Amárilis Pagán Jiménez, a spokesperson for Comité Amplio para la Búsqueda de la Equidad, a coalition of Puerto Rican human rights groups, in a statement sharply criticized the senators who opposed the measure.

“If they publicly recognize that conversion therapies are abuse, if they even voted for a similar bill in the past, if the hearings clearly established that the bill was well-written and was supported by more than 78 professional and civil entities and that it did not interfere with freedom of religion or with the right of fathers and mothers to raise their children, voting against it is therefore one of two things: You are either a hopeless coward or you have the same homophobic and abusive mentality of the hate groups that oppose the bill,” said Pagán in a statement.

Thursday’s vote comes against the backdrop of continued anti-LGBTQ discrimination and violence in Puerto Rico.

Six of the 44 transgender and gender non-conforming people who were reported murdered in the U.S. in 2020 were from Puerto Rico.

A state of emergency over gender-based violence that Gov. Pedro Pierluisi declared earlier this year is LGBTQ-inclusive. Then-Gov. Ricardo Rosselló in 2019 signed an executive order that banned conversion therapy for minors in Puerto Rico.

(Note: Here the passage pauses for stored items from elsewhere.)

/-- **The averaged twist is dominated by `H + 2θ²`** (operator form of Bloch's estimate): with
`H_{±θ}` the torus uniformly twisted by `e^{± iθ/L}` on the `e₁`-bonds and `H = H_1` the untwisted
Peierls torus, `H + 2θ² - ½(H_θ + H_{-θ}) ≥ 0` — in expectation the bond currents cancel between
`± θ` and the kinetic weights pay `2(1 - cos(θ/L)) K(φ) ≤ (θ/L)² · 2L² ‖φ‖²`.
Watanabe (2019) §2.2.1, eqs. (13)–(16). [folklore] -/
theorem posSemidef_sub_half_twist_add_twist_neg (θ U : ℝ) :
    (magneticHubbardTorus L 1 1 U + ((2 * θ ^ 2 : ℝ) : ℂ) •
        (1 : Matrix (Finset (Orb (FermionTorus 2 L))) (Finset (Orb (FermionTorus 2 L))) ℂ) -
      ((1 / 2 : ℝ) : ℂ) • (magneticHubbardTorus L (uniformTwistConfig L θ) 1 U +
        magneticHubbardTorus L (uniformTwistConfig L (-θ)) 1 U)).PosSemidef := by
  have hH1 : (magneticHubbardTorus L 1 1 U).IsHermitian := magneticHubbardTorus_isHermitian _ _ _
  have hHp : (magneticHubbardTorus L (uniformTwistConfig L θ) 1 U).IsHermitian :=
    magneticHubbardTorus_isHermitian _ _ _
  have hHm : (magneticHubbardTorus L (uniformTwistConfig L (-θ)) 1 U).IsHermitian :=
    magneticHubbardTorus_isHermitian _ _ _
  have hE : (magneticHubbardTorus L 1 1 U + ((2 * θ ^ 2 : ℝ) : ℂ) •
        (1 : Matrix (Finset (Orb (FermionTorus 2 L))) (Finset (Orb (FermionTorus 2 L))) ℂ) -
      ((1 / 2 : ℝ) : ℂ) • (magneticHubbardTorus L (uniformTwistConfig L θ) 1 U +
        magneticHubbardTorus L (uniformTwistConfig L (-θ)) 1 U)).IsHermitian :=
    (hH1.add (isHermitian_ofReal_smul isHermitian_one _)).sub
      (isHermitian_ofReal_smul (hHp.add hHm) _)
  refine PosSemidef.of_dotProduct_mulVec_nonneg hE fun φ => ?_
  have him : (star φ ⬝ᵥ ((magneticHubbardTorus L 1 1 U + ((2 * θ ^ 2 : ℝ) : ℂ) •
        (1 : Matrix (Finset (Orb (FermionTorus 2 L))) (Finset (Orb (FermionTorus 2 L))) ℂ) -
      ((1 / 2 : ℝ) : ℂ) • (magneticHubbardTorus L (uniformTwistConfig L θ) 1 U +
        magneticHubbardTorus L (uniformTwistConfig L (-θ)) 1 U)) *ᵥ φ)).im = 0 := by
    have h := hE.im_star_dotProduct_mulVec_self φ
    simpa using h
  -- the real part
  set K : ℝ := ∑ x : Site 2 L, ∑ σ : Fin 2,
    (star φ ⬝ᵥ ((creation (orb (FermionTorus.ofTorusSite (Site.shift x 0)) σ) *
      annihilation (orb (FermionTorus.ofTorusSite x) σ)) *ᵥ φ)).re with hK
  set J : ℝ := ∑ x : Site 2 L, ∑ σ : Fin 2,
    (star φ ⬝ᵥ ((creation (orb (FermionTorus.ofTorusSite (Site.shift x 0)) σ) *
      annihilation (orb (FermionTorus.ofTorusSite x) σ)) *ᵥ φ)).im with hJ
  set N : ℝ := (star φ ⬝ᵥ φ).re with hN
  have hp := re_star_dotProduct_magneticHubbardTorus_uniformTwistConfig_mulVec θ U φ
  have hm := re_star_dotProduct_magneticHubbardTorus_uniformTwistConfig_mulVec (-θ) U φ
  rw [neg_div, Real.cos_neg, Real.sin_neg] at hm
  have hre : (star φ ⬝ᵥ ((magneticHubbardTorus L 1 1 U + ((2 * θ ^ 2 : ℝ) : ℂ) •
        (1 : Matrix (Finset (Orb (FermionTorus 2 L))) (Finset (Orb (FermionTorus 2 L))) ℂ) -
      ((1 / 2 : ℝ) : ℂ) • (magneticHubbardTorus L (uniformTwistConfig L θ) 1 U +
        magneticHubbardTorus L (uniformTwistConfig L (-θ)) 1 U)) *ᵥ φ)).re =
      2 * θ ^ 2 * N - 2 * (1 - Real.cos (θ / L)) * K := by
    rw [sub_mulVec, add_mulVec, smul_mulVec, smul_mulVec, add_mulVec, one_mulVec,
      dotProduct_sub, dotProduct_add, dotProduct_smul, dotProduct_smul, dotProduct_add,
      Complex.sub_re, Complex.add_re, smul_eq_mul, smul_eq_mul, Complex.re_ofReal_mul,
      Complex.re_ofReal_mul, Complex.add_re, hp, hm]
    ring
  -- Bloch's estimate `2(1 - cos(θ/L)) K ≤ 2θ² N`
  have hL0 : (0 : ℝ) < L := Nat.cast_pos.2 (NeZero.pos L)
  have hN0 : 0 ≤ N := by
    rw [hN, ← eucNorm_sq]; positivity
  have hKle : |K| ≤ 2 * (L : ℝ) ^ 2 * N := abs_sum_re_hop_le_mul_re_star_dotProduct_self φ
  have hc : 0 ≤ 1 - Real.cos (θ / L) := sub_nonneg.2 (Real.cos_le_one _)
  have hstep : 2 * (1 - Real.cos (θ / L)) * K ≤ 2 * θ ^ 2 * N :=
    calc 2 * (1 - Real.cos (θ / L)) * K ≤ 2 * (1 - Real.cos (θ / L)) * |K| := by
          have := le_abs_self K; nlinarith
      _ ≤ (θ / L) ^ 2 * |K| := two_mul_one_sub_cos_mul_le _ _ (abs_nonneg K)
      _ ≤ (θ / L) ^ 2 * (2 * (L : ℝ) ^ 2 * N) := by gcongr
      _ = 2 * θ ^ 2 * N := by field_simp
  rw [Complex.nonneg_iff, hre, him]
  exact ⟨by linarith, rfl⟩

end Twist

/-! ### The thermal Bloch bound on every coordinate sector -/

section Thermal

variable {L : ℕ} [NeZero L]

/-- **Gauge invariance of the sector partition functions** (`L ≥ 3`): the uniformly twisted torus
and the seam-flux torus `hubbardTorusFlux L U θ` have the same partition function on every
coordinate sector `p` (the Lieb–Schultz–Mattis twist is a diagonal unitary in the occupation basis,
so it commutes with the compression). Watanabe (2019) §2.2.3. [folklore] -/
theorem partitionFn_toBlock_uniformTwist_eq (hL : 3 ≤ L) (U θ β : ℝ)
    (p : Finset (Orb (FermionTorus 2 L)) → Prop) [Fintype {a // p a}] [DecidableEq {a // p a}] :
    partitionFn β ((magneticHubbardTorus L (uniformTwistConfig L θ) 1 U).toBlock p p) =
      partitionFn β ((hubbardTorusFlux L U θ).toBlock p p) := by
  have hunit : ∀ z : Circle, star (z : ℂ) * (z : ℂ) = 1 := fun z => by
    rw [Complex.star_def, ← Complex.normSq_eq_conj_mul_self, Circle.normSq_coe, Complex.ofReal_one]
  rw [magneticHubbardTorus_uniformTwistConfig_eq_conj_hubbardTorusFlux hL U θ, phaseGauge_eq,
    conjTranspose_diagonal_inst, toBlock_diagonal_mul_mul_diagonal]
  exact partitionFn_diagonal_star_mul_mul_diagonal _ (fun a => hunit _) β _

/-- **Time reversal on a sector**: `Re Z_β((hubbardTorusFlux L U (-θ))|_p) = Re Z_β((hubbardTorusFlux L U θ)|_p)`
(entrywise conjugation reverses the flux, `hubbardTorusFlux_map_conj`, commutes with the
compression and conjugates `Z`). Byers–Yang (1961). [folklore] -/
theorem re_partitionFn_toBlock_hubbardTorusFlux_neg (U θ β : ℝ)
    (p : Finset (Orb (FermionTorus 2 L)) → Prop) [Fintype {a // p a}] [DecidableEq {a // p a}] :
    (partitionFn β ((hubbardTorusFlux L U (-θ)).toBlock p p)).re =
      (partitionFn β ((hubbardTorusFlux L U θ).toBlock p p)).re := by
  rw [← hubbardTorusFlux_map_conj, toBlock_map, partitionFn_map_starRingEnd, Complex.conj_re]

“These therapies lack scientific basis,” he said. “They cause pain and unnecessary suffering.”

Rosselló issued the order less than two weeks after members of the New Progressive Party, a pro-statehood party  he chaired at the time, blocked a vote in the Puerto Rico House of Representatives on a bill that would have banned conversion therapy for minors in the U.S. commonwealth. Seven out of the 11 New Progressive Party members who are on the Senate Community Initiatives, Mental Health and Addiction Committee voted against SB 184.

“It’s appalling. It’s shameful that the senators didn’t have the strength and the courage that our LGBTQ youth have, and it’s to be brave and to defend our dignity and our humanity as people who live on this island,” said Pedro Julio Serrano, founder of Puerto Rico Para [email protected], a Puerto Rican LGBTQ rights group, in a video. “It’s disgraceful that the senators decided to vote down this measure that would prevent child abuse.”